The raw honesty in his voice defuses some of my anger, morphing it into something more complicated. Grief for a father I never really had. Confusion over moral lines that have been irreparably blurred.

“What happens now?” I finally ask.

“Legally? Nothing.” He looks exhausted, the strain of the night evident in every line of his face. “The evidence supports self-defense. There were witnesses—including Victor’s own people—who were more than happy to turn on him when the police arrived. I’ll give my statement, and that will be that.”

“I’m not talking about legally,” I clarify. “I’m talking about us.”

His eyes meet mine, vulnerable in a way I’ve rarely seen. “That depends on you,” he says quietly. “On whether what I’ve done is … unforgivable.”

The question hangs between us, demanding an answer I don’t have. Do I walk away from the man who killed my father? The man who went to extremes to protect me? The man who, despite his methods, acted out of love?

But he’s also a man who knew I wanted to confront my father—to see him ripped to shreds in a court of law—but killed him anyway, nullifying my decision and stealing my choice with one blast of a gun.

Is that a man I can forgive? And even if I can, is that a man with whom I want to move forward?

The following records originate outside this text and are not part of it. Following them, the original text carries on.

/-- **Lower bound along a GIVEN good direction**: if the homogeneous components `H_j`, `j < k`, of
`g(X + w)` vanish and `H_k(y) ≠ 0`, then `|g(w + τ y)| ≥ c₀ |τ|^k` for small `τ`. [folklore] -/
theorem norm_eval_ge_of_eval_homogeneousComponent_ne_zero (g : MvPolynomial (Fin N) ℂ)
    (w y : Fin N → ℂ) {k : ℕ}
    (hk : ∀ j < k, homogeneousComponent j (aeval (fun i ↦ X i + C (w i)) g) = 0)
    (hy : eval y (homogeneousComponent k (aeval (fun i ↦ X i + C (w i)) g)) ≠ 0) :
    ∃ c₀ : ℝ, 0 < c₀ ∧ ∃ δ : ℝ, 0 < δ ∧
      ∀ τ : ℂ, ‖τ‖ ≤ δ → c₀ * ‖τ‖ ^ k ≤ ‖eval (w + τ • y) g‖ := by
  set gw := aeval (fun i ↦ X i + C (w i)) g with hgw
  set T := gw.totalDegree with hT
  rcases Nat.eq_zero_or_pos k with hk0 | hkpos
  · subst hk0
    have hgw0 : eval w g ≠ 0 := by
      have hexp := eval_add_smul_eq_sum_homogeneousComponent g w y 0
      rw [zero_smul, add_zero] at hexp
      rw [hexp, Finset.sum_eq_single_of_mem 0 (Finset.mem_range.2 (Nat.succ_pos _))
        (fun j _ hj ↦ by rw [zero_pow hj, zero_mul]), pow_zero, one_mul]
      exact hy
    have hcont : ContinuousAt (fun τ : ℂ ↦ ‖eval (w + τ • y) g‖) 0 :=
      ((MvPolynomial.continuous_eval g).comp (by fun_prop)).norm.continuousAt
    have hpos : 0 < ‖eval w g‖ / 2 := half_pos (norm_pos_iff.2 hgw0)
    have hev : ∀ᶠ τ in 𝓝 (0 : ℂ), ‖eval w g‖ / 2 < ‖eval (w + τ • y) g‖ := by
      refine hcont.eventually (lt_mem_nhds ?_)
      simp only [zero_smul, add_zero]
      linarith [norm_pos_iff.2 hgw0]
    obtain ⟨δ, hδ, hball⟩ := Metric.eventually_nhds_iff_ball.1 hev
    refine ⟨‖eval w g‖ / 2, hpos, δ / 2, half_pos hδ, fun τ hτ ↦ ?_⟩
    rw [pow_zero, mul_one]
    exact (hball τ (mem_ball_zero_iff.2 (hτ.trans_lt (half_lt_self hδ)))).le
  · set c : ℕ → ℂ := fun j ↦ eval y (homogeneousComponent j gw) with hc
    have hck : c k ≠ 0 := hy
    have hkT : k ∈ Finset.range (T + 1) := by
      rw [Finset.mem_range, Nat.lt_succ_iff]
      by_contra h
      push Not at h
      exact hy (by rw [homogeneousComponent_eq_zero k gw h, map_zero])
    set S : ℝ := ∑ j ∈ (Finset.range (T + 1)).erase k, ‖c j‖ with hS
    have hS0 : 0 ≤ S := Finset.sum_nonneg fun j _ ↦ norm_nonneg _
    set δ : ℝ := min 1 (‖c k‖ / (2 * S + 1)) with hδ
    have hδ0 : 0 < δ := lt_min one_pos (div_pos (norm_pos_iff.2 hck) (by linarith))
    refine ⟨‖c k‖ / 2, half_pos (norm_pos_iff.2 hck), δ, hδ0, fun τ hτ ↦ ?_⟩
    have hτ1 : ‖τ‖ ≤ 1 := hτ.trans (min_le_left _ _)
    have hτ2 : ‖τ‖ * (2 * S + 1) ≤ ‖c k‖ := by
      have := hτ.trans (min_le_right _ _)
      rwa [le_div_iff₀ (by linarith)] at this
    have hexp := eval_add_smul_eq_sum_homogeneousComponent g w y τ
    rw [← Finset.add_sum_erase _ _ hkT] at hexp
    have htail : ‖∑ j ∈ (Finset.range (T + 1)).erase k, τ ^ j * c j‖ ≤ ‖τ‖ ^ (k + 1) * S := by
      rw [hS, Finset.mul_sum]
      refine (norm_sum_le _ _).trans (Finset.sum_le_sum fun j hj ↦ ?_)
      rw [norm_mul, norm_pow]
      have hjk : j ≠ k := Finset.ne_of_mem_erase hj
      rcases lt_or_gt_of_ne hjk with hlt | hgt
      · have : c j = 0 := by
          show eval y (homogeneousComponent j gw) = 0
          rw [hk j hlt, map_zero]
        rw [this, norm_zero, mul_zero, mul_zero]
      · exact mul_le_mul_of_nonneg_right (pow_le_pow_of_le_one (norm_nonneg _) hτ1 hgt)
          (norm_nonneg _)
    have hmain : ‖τ‖ ^ k * ‖c k‖ - ‖τ‖ ^ (k + 1) * S ≤ ‖eval (w + τ • y) g‖ := by
      rw [hexp]
      have h1 : ‖τ ^ k * c k‖ = ‖τ‖ ^ k * ‖c k‖ := by rw [norm_mul, norm_pow]
      have h3 : ‖τ ^ k * c k‖ - ‖∑ j ∈ (Finset.range (T + 1)).erase k, τ ^ j * c j‖ ≤
          ‖τ ^ k * c k + ∑ j ∈ (Finset.range (T + 1)).erase k, τ ^ j * c j‖ := by
        have := norm_add_le (τ ^ k * c k + ∑ j ∈ (Finset.range (T + 1)).erase k, τ ^ j * c j)
          (-(∑ j ∈ (Finset.range (T + 1)).erase k, τ ^ j * c j))
        rw [add_neg_cancel_right, norm_neg] at this
        linarith
      rw [h1] at h3
      linarith [htail]
    have hpow : ‖τ‖ ^ (k + 1) * S = ‖τ‖ ^ k * (‖τ‖ * S) := by ring
    have hτS : ‖τ‖ * S ≤ ‖c k‖ / 2 := by
      have e : ‖τ‖ * (2 * S + 1) = 2 * (‖τ‖ * S) + ‖τ‖ := by ring
      linarith [norm_nonneg τ]
    calc ‖c k‖ / 2 * ‖τ‖ ^ k ≤ ‖τ‖ ^ k * ‖c k‖ - ‖τ‖ ^ (k + 1) * S := by
          rw [hpow]
          have h0 : 0 ≤ ‖τ‖ ^ k := by positivity
          have h1 := mul_le_mul_of_nonneg_left hτS h0
          have h2 : ‖τ‖ ^ k * ‖c k‖ = 2 * (‖τ‖ ^ k * (‖c k‖ / 2)) := by ring
          have h3 : ‖c k‖ / 2 * ‖τ‖ ^ k = ‖τ‖ ^ k * (‖c k‖ / 2) := by ring
          linarith
      _ ≤ ‖eval (w + τ • y) g‖ := hmain
import Summits.HubbardSuperconductivity.HubbardSuperconductivity.Theorems.NodalWardXYPerturbedXYOrderTwistBound
import Summits.HubbardSuperconductivity.HubbardSuperconductivity.Theorems.NodalWardXYPerturbedXYOrderCharacterSum
import Summits.HubbardSuperconductivity.HubbardSuperconductivity.Theorems.NodalWardXYPerturbedXYOrderRealPlateauEven

/-!
# `PerturbedXYOrder` (stmt-HubbardSuperconductivity-10739) — line `schwarz-inheritance`, stub `stub_twistedJensenBound`

The assembled REAL lower bounds for the O(2)-invariant mean-field source `S = Σ_{x,y} cos(θ_x − θ_y) = |M|²` under the rotator state
`⟨·⟩_J = ∫_cube · w_J / ∫_cube w_J` on `(ℤ/Lℤ)³` (lead c19; consumed by the negative stub `stub_invariantMeanFieldPinching`,
`Theorems/PerturbedXYOrder/Negative/InvariantMeanFieldPinching.lean`):

* `gp_meanField_lower_pos` — Jensen: `log ⟨e^{σ S/L³}⟩_J ≥ σ L³ Re(cratio L J 0)` (the `K = 0` plateau, `even_re_cratio_zero`);
* `gp_meanField_twist_k` — the symmetrised twisted Jensen bound (`gp_twisted_jensen_symm`) for the axial twist `g_k = 2πk x₀/L`:
  `log ⟨e^{−σ S/L³}⟩_J ≥ −(σ/L³) ⟨Σ_{x,y} cos(θ_x − θ_y) cos(g_k x − g_k y)⟩_J − J Σ_b (1 − cos ∇_b g_k)`;
* `gp_meanField_lower_neg` — averaged over `k = 1,…,m < L` with the character-sum bound `gp_twistCorr_sum_le` and the cost bound
  `gp_twist_cost_le`: `log ⟨e^{−σ S/L³}⟩_J ≥ −σ L³/m − 2π² m² J L` — the response of the ordered state to the source REVERSES sign
  under a slow twist at cost `O(JL) ≪ L³`, so `s ↦ L⁻³ log ⟨e^{sS/L³}⟩` develops a cusp at `0` as `L → ∞`;
* `stub_twistedJensenBound` (registered stub, skeleton rev 18) — (i) ∧ (ii).
-/

noncomputable section

namespace Summit.HubbardSuperconductivity.HubbardSuperconductivity.Theorems.PerturbedXYOrder

open MeasureTheory Literature.Probability.LatticeModels Metric Set
open Summit.HubbardSuperconductivity.HubbardSuperconductivity.Theses.NodalWardXY

variable {L : ℕ}

/-- `cos(a + d) + cos(a − d) = 2 cos a cos d`, summed: the symmetrised twisted source is the twisted two-point sum. -/
theorem gp_sum_cos_twist_add [NeZero L] (θ g : TorusSite 3 L → ℝ) :
    (∑ x : TorusSite 3 L, ∑ y : TorusSite 3 L, Real.cos ((θ x + g x) - (θ y + g y))) +
      ∑ x : TorusSite 3 L, ∑ y : TorusSite 3 L, Real.cos ((θ x - g x) - (θ y - g y)) =
      2 * ∑ x : TorusSite 3 L, ∑ y : TorusSite 3 L, Real.cos (θ x - θ y) * Real.cos (g x - g y) := by
  rw [← Finset.sum_add_distrib, Finset.mul_sum]
  refine Finset.sum_congr rfl fun x _ => ?_
  rw [← Finset.sum_add_distrib, Finset.mul_sum]
  refine Finset.sum_congr rfl fun y _ => ?_
  have e1 : (θ x + g x) - (θ y + g y) = (θ x - θ y) + (g x - g y) := by ring
  have e2 : (θ x - g x) - (θ y - g y) = (θ x - θ y) - (g x - g y) := by ring
  rw [e1, e2, Real.cos_add (θ x - θ y) (g x - g y), Real.cos_sub (θ x - θ y) (g x - g y)]
  ring

/-- The double cosine sum integrates term by term against the rotator weight. -/
theorem gp_integral_sum_cos_mul [NeZero L] (J : ℝ) :
    ∫ θ in cube L, (∑ x : TorusSite 3 L, ∑ y : TorusSite 3 L, Real.cos (θ x - θ y)) * (wJ J θ).re =
      ∑ x : TorusSite 3 L, ∑ y : TorusSite 3 L, ∫ θ in cube L, Real.cos (θ x - θ y) * (wJ J θ).re := by
  have hwc : Continuous fun θ : TorusSite 3 L → ℝ => (wJ J θ).re := gp_continuous_wJ_re J
  have hxy : ∀ x y : TorusSite 3 L,
      Integrable (fun θ : TorusSite 3 L → ℝ => Real.cos (θ x - θ y) * (wJ J θ).re) (volume.restrict (cube L)) :=
    fun x y => gp_integrable ((by fun_prop : Continuous fun θ : TorusSite 3 L → ℝ => Real.cos (θ x - θ y)).mul hwc)
  have h1 : ∀ x : TorusSite 3 L, ∑ y : TorusSite 3 L, ∫ θ in cube L, Real.cos (θ x - θ y) * (wJ J θ).re =
      ∫ θ in cube L, ∑ y : TorusSite 3 L, Real.cos (θ x - θ y) * (wJ J θ).re :=
    fun x => (integral_finsetSum _ fun y _ => hxy x y).symm
  simp_rw [h1]
  rw [← integral_finsetSum _ fun x _ => integrable_finsetSum _ fun y _ => hxy x y]
  refine integral_congr_ae (ae_of_all _ fun θ => ?_)
  simp only [Finset.sum_mul]

/-- **Jensen side**: for the mean-field source `S = Σ_{x,y} cos(θ_x − θ_y)`,
`log ⟨e^{σ S/L³}⟩_J ≥ σ ⟨S⟩_J / L³ = σ L³ Re(cratio L J 0)` (the real plateau). -/
theorem gp_meanField_lower_pos [NeZero L] (J σ : ℝ) :
    σ * (L : ℝ) ^ 3 * (cratio L J (0 : Bond L → Bond L → ℂ)).re ≤
      Real.log ((∫ θ in cube L, Real.exp (σ * ((∑ x : TorusSite 3 L, ∑ y : TorusSite 3 L, Real.cos (θ x - θ y)) /
          (L : ℝ) ^ 3)) * (wJ J θ).re) / ∫ θ in cube L, (wJ J θ).re) := by
  have hL0 : (0 : ℝ) < L := by have := NeZero.pos L; exact_mod_cast this
  have hZ : 0 < ∫ θ in cube L, (wJ J θ).re := gp_integral_wJ_re_pos J
  have hJ := gp_jensen (L := L) J
    (Ψ := fun θ => σ * ((∑ x : TorusSite 3 L, ∑ y : TorusSite 3 L, Real.cos (θ x - θ y)) / (L : ℝ) ^ 3)) (by fun_prop)
  refine le_trans (le_of_eq ?_) hJ
  -- the left-hand sides agree
  have hre : (cratio L J (0 : Bond L → Bond L → ℂ)).re =
      (∑ x : TorusSite 3 L, ∑ y : TorusSite 3 L, ∫ θ in cube L, Real.cos (θ x - θ y) * (wJ J θ).re) /
        ((∫ θ in cube L, (wJ J θ).re) * (L : ℝ) ^ 6) := by
    rw [even_re_cratio_zero]; rfl
  have hint : ∫ θ in cube L, σ * ((∑ x : TorusSite 3 L, ∑ y : TorusSite 3 L, Real.cos (θ x - θ y)) / (L : ℝ) ^ 3) *
      (wJ J θ).re = σ / (L : ℝ) ^ 3 *
        ∑ x : TorusSite 3 L, ∑ y : TorusSite 3 L, ∫ θ in cube L, Real.cos (θ x - θ y) * (wJ J θ).re := by
    rw [← gp_integral_sum_cos_mul, ← integral_const_mul]
    refine integral_congr_ae (ae_of_all _ fun θ => ?_)
    simp only
    ring
  rw [hre, hint]
  field_simp

/-- **Twisted side, one wave number**: for `J ≥ 0` and the axial twist `g_k`,
`log ⟨e^{−σ S/L³}⟩_J ≥ −(σ/L³) ⟨Σ_{x,y} cos(θ_x − θ_y) cos(g_k x − g_k y)⟩_J − J Σ_b (1 − cos ∇_b g_k)`
(`gp_twisted_jensen_symm` with the source `−σS/L³` as a function of the spins). -/
theorem gp_meanField_twist_k [NeZero L] {J : ℝ} (hJ : 0 ≤ J) (σ : ℝ) (k : ℕ) :
    (∫ θ in cube L, (-σ / (L : ℝ) ^ 3 * ∑ x : TorusSite 3 L, ∑ y : TorusSite 3 L, Real.cos (θ x - θ y) *
        Real.cos (2 * Real.pi * k * ((x 0).val : ℝ) / L - 2 * Real.pi * k * ((y 0).val : ℝ) / L)) * (wJ J θ).re) /
        (∫ θ in cube L, (wJ J θ).re) -
      J * ∑ b : Bond L, (1 - Real.cos (2 * Real.pi * k * (((b.1 + Pi.single b.2 1 : TorusSite 3 L) 0).val : ℝ) / L -
        2 * Real.pi * k * ((b.1 0).val : ℝ) / L)) ≤
      Real.log ((∫ θ in cube L, Real.exp (-σ * ((∑ x : TorusSite 3 L, ∑ y : TorusSite 3 L, Real.cos (θ x - θ y)) /
          (L : ℝ) ^ 3)) * (wJ J θ).re) / ∫ θ in cube L, (wJ J θ).re) := by
  set F : (TorusSite 3 L → Circle) → ℝ := fun z =>
    -σ * ((∑ x : TorusSite 3 L, ∑ y : TorusSite 3 L, reChar (diffChar y x) z) / (L : ℝ) ^ 3) with hFdef
  have hF : Continuous F := by
    refine continuous_const.mul (Continuous.div_const ?_ _)
    exact continuous_finsetSum _ fun x _ => continuous_finsetSum _ fun y _ => continuous_reChar _
  have h := gp_twisted_jensen_symm (L := L) hJ (fun x : TorusSite 3 L => 2 * Real.pi * k * ((x 0).val : ℝ) / L) hF
  simp only [hFdef, reChar_diffChar_exp] at h
  refine le_trans (le_of_eq ?_) h
  congr 2
  refine integral_congr_ae (ae_of_all _ fun θ => ?_)
  dsimp only
  have e := gp_sum_cos_twist_add θ (fun x : TorusSite 3 L => 2 * Real.pi * k * ((x 0).val : ℝ) / L)
  rw [show (-σ * ((∑ x : TorusSite 3 L, ∑ y : TorusSite 3 L,
        Real.cos (θ x + 2 * Real.pi * k * ((x 0).val : ℝ) / L - (θ y + 2 * Real.pi * k * ((y 0).val : ℝ) / L))) /
          (L : ℝ) ^ 3) +
      -σ * ((∑ x : TorusSite 3 L, ∑ y : TorusSite 3 L,
        Real.cos (θ x - 2 * Real.pi * k * ((x 0).val : ℝ) / L - (θ y - 2 * Real.pi * k * ((y 0).val : ℝ) / L))) /
          (L : ℝ) ^ 3)) / 2 =
      -σ / (L : ℝ) ^ 3 * (((∑ x : TorusSite 3 L, ∑ y : TorusSite 3 L,
        Real.cos (θ x + 2 * Real.pi * k * ((x 0).val : ℝ) / L - (θ y + 2 * Real.pi * k * ((y 0).val : ℝ) / L))) +
        ∑ x : TorusSite 3 L, ∑ y : TorusSite 3 L,
          Real.cos (θ x - 2 * Real.pi * k * ((x 0).val : ℝ) / L - (θ y - 2 * Real.pi * k * ((y 0).val : ℝ) / L))) / 2)
      by ring, e]
  ring

/-- **Twisted side**: for `J ≥ 0`, `σ ≥ 0` and `1 ≤ m < L`,
`log ⟨e^{−σ S/L³}⟩_J ≥ −σ L³/m − 2π² m² J L` (average of `gp_meanField_twist_k` over `k = 1,…,m`: the twisted two-point sums add up to
at most `L⁶`, `gp_twistCorr_sum_le`, and each twist costs at most `2π² m² L`, `gp_twist_cost_le`). -/
theorem gp_meanField_lower_neg [NeZero L] (hL : 2 ≤ L) {J : ℝ} (hJ : 0 ≤ J) {σ : ℝ} (hσ : 0 ≤ σ) {m : ℕ}
    (hm : 1 ≤ m) (hmL : m < L) :
    -(σ * (L : ℝ) ^ 3 / m) - 2 * Real.pi ^ 2 * (m : ℝ) ^ 2 * J * L ≤
      Real.log ((∫ θ in cube L, Real.exp (-σ * ((∑ x : TorusSite 3 L, ∑ y : TorusSite 3 L, Real.cos (θ x - θ y)) /
          (L : ℝ) ^ 3)) * (wJ J θ).re) / ∫ θ in cube L, (wJ J θ).re) := by
  have hL0 : (0 : ℝ) < L := by have := NeZero.pos L; exact_mod_cast this
  have hm0 : (0 : ℝ) < m := by exact_mod_cast hm
  have hwc : Continuous fun θ : TorusSite 3 L → ℝ => (wJ J θ).re := gp_continuous_wJ_re J
  have hZ : 0 < ∫ θ in cube L, (wJ J θ).re := gp_integral_wJ_re_pos J
  set Z : ℝ := ∫ θ in cube L, (wJ J θ).re with hZdef
  set R : ℝ := Real.log ((∫ θ in cube L, Real.exp (-σ * ((∑ x : TorusSite 3 L, ∑ y : TorusSite 3 L,
    Real.cos (θ x - θ y)) / (L : ℝ) ^ 3)) * (wJ J θ).re) / Z) with hR
  -- the per-`k` terms
  set V : ℕ → (TorusSite 3 L → ℝ) → ℝ := fun k θ => ∑ x : TorusSite 3 L, ∑ y : TorusSite 3 L, Real.cos (θ x - θ y) *
    Real.cos (2 * Real.pi * k * ((x 0).val : ℝ) / L - 2 * Real.pi * k * ((y 0).val : ℝ) / L) with hV
  set cost : ℕ → ℝ := fun k => ∑ b : Bond L, (1 - Real.cos (2 * Real.pi * k *
    (((b.1 + Pi.single b.2 1 : TorusSite 3 L) 0).val : ℝ) / L - 2 * Real.pi * k * ((b.1 0).val : ℝ) / L)) with hcost
  have hVc : ∀ k, Continuous (V k) := by intro k; simp only [hV]; fun_prop
  have hk : ∀ k : ℕ, (∫ θ in cube L, (-σ / (L : ℝ) ^ 3 * V k θ) * (wJ J θ).re) / Z - J * cost k ≤ R := by
    intro k
    have h := gp_meanField_twist_k (L := L) hJ σ k
    simp only [hV, hcost, hR, hZdef]
    exact h
  -- sum over `k = 1, …, m`
  have hsum : ∑ k ∈ Finset.Icc 1 m, ((∫ θ in cube L, (-σ / (L : ℝ) ^ 3 * V k θ) * (wJ J θ).re) / Z - J * cost k) ≤
      ∑ _k ∈ Finset.Icc 1 m, R := Finset.sum_le_sum fun k _ => hk k
  rw [Finset.sum_const, Nat.card_Icc, Nat.add_sub_cancel, nsmul_eq_mul, Finset.sum_sub_distrib,
    ← Finset.mul_sum] at hsum
  -- the twisted two-point sums: `Σ_k ∫ (−σ/L³ V_k) w / Z ≥ −σ L³`
  have hI : ∀ k, Integrable (fun θ => (-σ / (L : ℝ) ^ 3 * V k θ) * (wJ J θ).re) (volume.restrict (cube L)) :=
    fun k => gp_integrable ((continuous_const.mul (hVc k)).mul hwc)
  have h1 : -(σ * (L : ℝ) ^ 3) ≤ ∑ k ∈ Finset.Icc 1 m, (∫ θ in cube L, (-σ / (L : ℝ) ^ 3 * V k θ) * (wJ J θ).re) / Z := by
    rw [← Finset.sum_div, ← integral_finsetSum _ fun k _ => hI k, le_div_iff₀ hZ]
    have hpt : ∀ θ : TorusSite 3 L → ℝ, -(σ * (L : ℝ) ^ 3) * (wJ J θ).re ≤
        ∑ k ∈ Finset.Icc 1 m, (-σ / (L : ℝ) ^ 3 * V k θ) * (wJ J θ).re := by
      intro θ
      have hb := gp_twistCorr_sum_le hmL θ
      have hwθ : 0 ≤ (wJ J θ).re := (gp_wJ_re_pos J θ).le
      rw [← Finset.sum_mul, ← Finset.mul_sum]
      refine mul_le_mul_of_nonneg_right ?_ hwθ
      have hVsum : ∑ k ∈ Finset.Icc 1 m, V k θ ≤ ((L : ℝ) ^ 3) ^ 2 := by simpa only [hV] using hb
      have : -σ / (L : ℝ) ^ 3 * ∑ k ∈ Finset.Icc 1 m, V k θ ≥ -σ / (L : ℝ) ^ 3 * ((L : ℝ) ^ 3) ^ 2 :=
        mul_le_mul_of_nonpos_left hVsum (div_nonpos_of_nonpos_of_nonneg (by linarith) (by positivity))
      calc -(σ * (L : ℝ) ^ 3) = -σ / (L : ℝ) ^ 3 * ((L : ℝ) ^ 3) ^ 2 := by field_simp
        _ ≤ _ := this
    have hIl : Integrable (fun θ => -(σ * (L : ℝ) ^ 3) * (wJ J θ).re) (volume.restrict (cube L)) :=
      (gp_integrable hwc).const_mul _
    have hIr : Integrable (fun θ => ∑ k ∈ Finset.Icc 1 m, (-σ / (L : ℝ) ^ 3 * V k θ) * (wJ J θ).re)
        (volume.restrict (cube L)) := integrable_finsetSum _ fun k _ => hI k
    have := integral_mono hIl hIr hpt
    rw [integral_const_mul] at this
    exact this
  -- the costs: `J Σ_k cost_k ≤ 2π² m³ J L`
  have h2 : J * ∑ k ∈ Finset.Icc 1 m, cost k ≤ J * (m * (2 * Real.pi ^ 2 * (m : ℝ) ^ 2 * L)) := by
    refine mul_le_mul_of_nonneg_left ?_ hJ
    calc ∑ k ∈ Finset.Icc 1 m, cost k ≤ ∑ _k ∈ Finset.Icc 1 m, 2 * Real.pi ^ 2 * (m : ℝ) ^ 2 * L := by
          refine Finset.sum_le_sum fun k hk' => ?_
          rw [Finset.mem_Icc] at hk'
          exact gp_twist_cost_le hL hk'.2
      _ = m * (2 * Real.pi ^ 2 * (m : ℝ) ^ 2 * L) := by
          rw [Finset.sum_const, Nat.card_Icc, Nat.add_sub_cancel, nsmul_eq_mul]
  -- combine: `m R ≥ −σL³ − 2π² m³ J L`
  have hmR : -(σ * (L : ℝ) ^ 3) - m * (2 * Real.pi ^ 2 * (m : ℝ) ^ 2 * J * L) ≤ (m : ℝ) * R := by nlinarith
  rw [show -(σ * (L : ℝ) ^ 3 / m) - 2 * Real.pi ^ 2 * (m : ℝ) ^ 2 * J * L =
      (-(σ * (L : ℝ) ^ 3) - m * (2 * Real.pi ^ 2 * (m : ℝ) ^ 2 * J * L)) / m by field_simp]
  rw [div_le_iff₀ hm0]
  linarith


/-- STUB `stub_twistedJensenBound` (registered on stmt-HubbardSuperconductivity-10739, line `schwarz-inheritance`, rev 18): **twisted Jensen
bounds for the mean-field source** `S = Σ_{x,y} cos(θ_x − θ_y)` under the real rotator state, for `J ≥ 0`, `L ≥ 2`, `σ ≥ 0`, `1 ≤ m < L`:
(i) `log ⟨e^{σS/L³}⟩_J ≥ σ L³ Re(cratio L J 0)` (Jensen); (ii) `log ⟨e^{−σS/L³}⟩_J ≥ −σL³/m − 2π²m²JL` (Gibbs variational principle with
the Mermin–Wagner twists `g_k = 2πk x₀/L`, `k ≤ m`, as trial states; orthogonality of the characters of `ℤ/Lℤ`). [folklore] -/
theorem stub_twistedJensenBound :
    ∀ (J : ℝ), 0 ≤ J → ∀ (L : ℕ) [NeZero L], 2 ≤ L → ∀ (σ : ℝ), 0 ≤ σ → ∀ (m : ℕ), 1 ≤ m → m < L →
      σ * (L : ℝ) ^ 3 * (cratio L J (0 : Bond L → Bond L → ℂ)).re ≤
          Real.log ((∫ θ in cube L, Real.exp (σ * ((∑ x : TorusSite 3 L, ∑ y : TorusSite 3 L, Real.cos (θ x - θ y)) /
            (L : ℝ) ^ 3)) * (wJ J θ).re) / ∫ θ in cube L, (wJ J θ).re) ∧
        -(σ * (L : ℝ) ^ 3 / m) - 2 * Real.pi ^ 2 * (m : ℝ) ^ 2 * J * L ≤
          Real.log ((∫ θ in cube L, Real.exp (-σ * ((∑ x : TorusSite 3 L, ∑ y : TorusSite 3 L, Real.cos (θ x - θ y)) /
            (L : ℝ) ^ 3)) * (wJ J θ).re) / ∫ θ in cube L, (wJ J θ).re) :=
  fun J hJ _L _ hL σ hσ _m hm hmL => ⟨gp_meanField_lower_pos J σ, gp_meanField_lower_neg hL hJ hσ hm hmL⟩

end Summit.HubbardSuperconductivity.HubbardSuperconductivity.Theorems.PerturbedXYOrder

end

“I need time,” I say finally. “To process all of this. To figure out how I feel. Because dammit, Grimm, this one cuts deep. We just fucking talked about this.”

“I know,” he says, accepting this with the same grace he showed during our earlier separation. And that’s infuriating as hell, too.

There’s a knock at the door, and an officer enters, telling Liam that they’re ready for him. I leave the room with him, then turn the opposite direction and walk toward the exit without saying goodbye.

My father is dead. The man who imprisoned and medicated me, who stole my mother’s legacy, then killed her. A man who treated me as property rather than a person.

That horrible man is gone forever.

The knowledge should bring relief, closure, perhaps even joy. Instead, it brings a complicated tangle of emotions I can’t yet unravel.

Outside, the city is waking, the first hints of dawn painting the eastern sky.

My driver steps out, then opens the door for me. “Reed Tower,” I tell him, then pull out my phone to call and update Ruby.

“There’s going to be fallout from this,” I say after I’ve run it all down for her. “We’ll need to inform the board and get ready.”

“I’ll start working on your press statement.” She pauses. “What are you going to do about Grimm? Can you forgive him?”

“I don’t know,” I say, because it’s the only answer I have. “Right now, I don’t have time to think about it.” And that’s a good thing. Because if I did, I think all I’d be able to do is cry.